Temps de lecture : 15 minutes
Organiser les corrections en classe

L’enseignant en classes élémentaires est régulièrement confronté au problème de la correction des exercices qu’il propose aux élèves. Comment faire pour que les corrections constituent un moment d’apprentissage efficace ?

S’interroger sur la correction, c’est s’intéresser à la fois aux démarches d’apprentissage, au statut de l’erreur et à l’évaluation. Le sujet est vaste, nous l’aborderons autour de quelques questions simples mais indispensables à éclaircir pour adapter les corrections au projet d’apprentissage : Pourquoi corriger ? Qu’est-ce que corriger ? Comment corriger ?

Sommaire :
1 - Pourquoi corriger ?
2 - Qu’est-ce que corriger ?
3 - Comment corriger ?


1 - Pourquoi corriger ?

Du côté de l’élève : l’exercice de correction fait partie de l’apprentissage et doit être envisagé comme un moyen d’impliquer l’élève dans son projet d’apprentissage.
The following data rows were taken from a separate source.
/-! ## §5 The setting of Shu–Zhai Thm 1.2 at `E₀ = 256c1` -/

/-- **The setting of Thm 1.2 for `E₀ = 256c1`, `K = ℚ(√−p)` (`p ≡ 7 (mod 8)` prime), `Q` admissible.**
Discharged in the kernel: the degree-`2` isogeny `E₀ → E₀′`, (Tor) for `E₀` and `E₀′`, `p > 3`,
`p ≡ 3 (mod 4)`, the Heegner hypothesis for `N`. Kept as printed (display hypotheses on the optimal
parametrisation `X₀(256) → E₀`, lit g3 DOSSIER §16.1 rows S1/S3 — Cremona 1992 Table 1 (256C1 is the
optimal curve of its class) and Table 4 (`L(E₀,1)/Ω = 1/2`, so `f([0]) = (0,0) ∉ 2E₀(ℚ)`), to be typed as
the table fact `ShuZhai2021.base256c1_optimal_cuspZero` by the cell's literature seat): `IsOptimalDatum`,
`f([0]) ∉ 2E₀(ℚ)`; and the admissibility of the primes of `Q` (§6: every prime `q ≡ 5 (mod 8)`).
[cite: ShuZhai2021, Thm. 1.2 (arXiv:2102.11808 p. 3)] [cite: Cremona1997, Table 1 (256c1) and Table 4 (256C)] -/
theorem thm12Setting_curve256c1 (Dt : ModularParametrizationData curve256c1 (curve256c1.conductorNorm ℤ))
    (hopt : IsOptimalDatum curve256c1 Dt) (hcusp : CuspZeroNotInTwice curve256c1 Dt)
    {p : ℕ} (hp : p.Prime) (h8 : p % 8 = 7) {Q : Finset ℕ}
    (hQ : ∀ q ∈ Q, IsAdmissible curve256c1 (⟨0, 0, 0, -8, 0⟩ : WeierstrassCurve ℚ) q ∧ q ≠ p) :
    Thm12Setting curve256c1 Dt (⟨0, 0, 0, -8, 0⟩ : WeierstrassCurve ℚ) p Q :=
  ⟨exists_isogeny_curve256c1_degree_two, hopt, hcusp, natCard_twoTorsion_curve256c1,
    natCard_twoTorsion_curve256c1', hp, by omega, by omega,
    allPrimesSplitInSqrt_conductorNorm_curve256c1 hp h8, hQ⟩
Apprendre à l’élève à se corriger, c’est lui apprendre à repérer dans ses productions les réussites et les difficultés rencontrées pour l’amener à percevoir ses besoins. Pour cela il est nécessaire d’aller au-delà de l’identification des erreurs pour mener un véritable travail de compréhension et d’analyse.

Du côté de l’enseignant : les exercices réalisés par les élèves constituent pour l’enseignant des indicateurs indispensables pour repérer le niveau de construction d’une compétence : pour ajuster son action et proposer des activités différenciées, il lui est indispensable de pouvoir relever les réussites et les erreurs de ses élèves.

2 - Qu’est-ce que corriger ?

Corriger son travail c’est continuer à apprendre : la correction est donc liée à la démarche globale d’apprentissage d’une compétence. Celle-ci conditionne le choix des exercices et nécessite une réflexion sur les consignes : comment les travailler avec les élèves pour faciliter la compréhension des exercices ?

Corriger ce n’est pas uniquement vérifier l’adéquation d’une réponse à une question : la correction ne doit donc pas uniquement être centrée sur la réponse, mais proposer de revenir sur les stratégies mises en place. La correction n’est intéressante que dans la mesure où elle permet aux élèves de comprendre leurs difficultés et de construire les moyens d’y remédier. Il est donc important qu’elle les interroge.
La correction doit permettre aux élèves de s’entendre sur les réponses à apporter aux questions ou problèmes posés, d’expliquer leurs choix et de comprendre ce qui justifie « la bonne réponse ».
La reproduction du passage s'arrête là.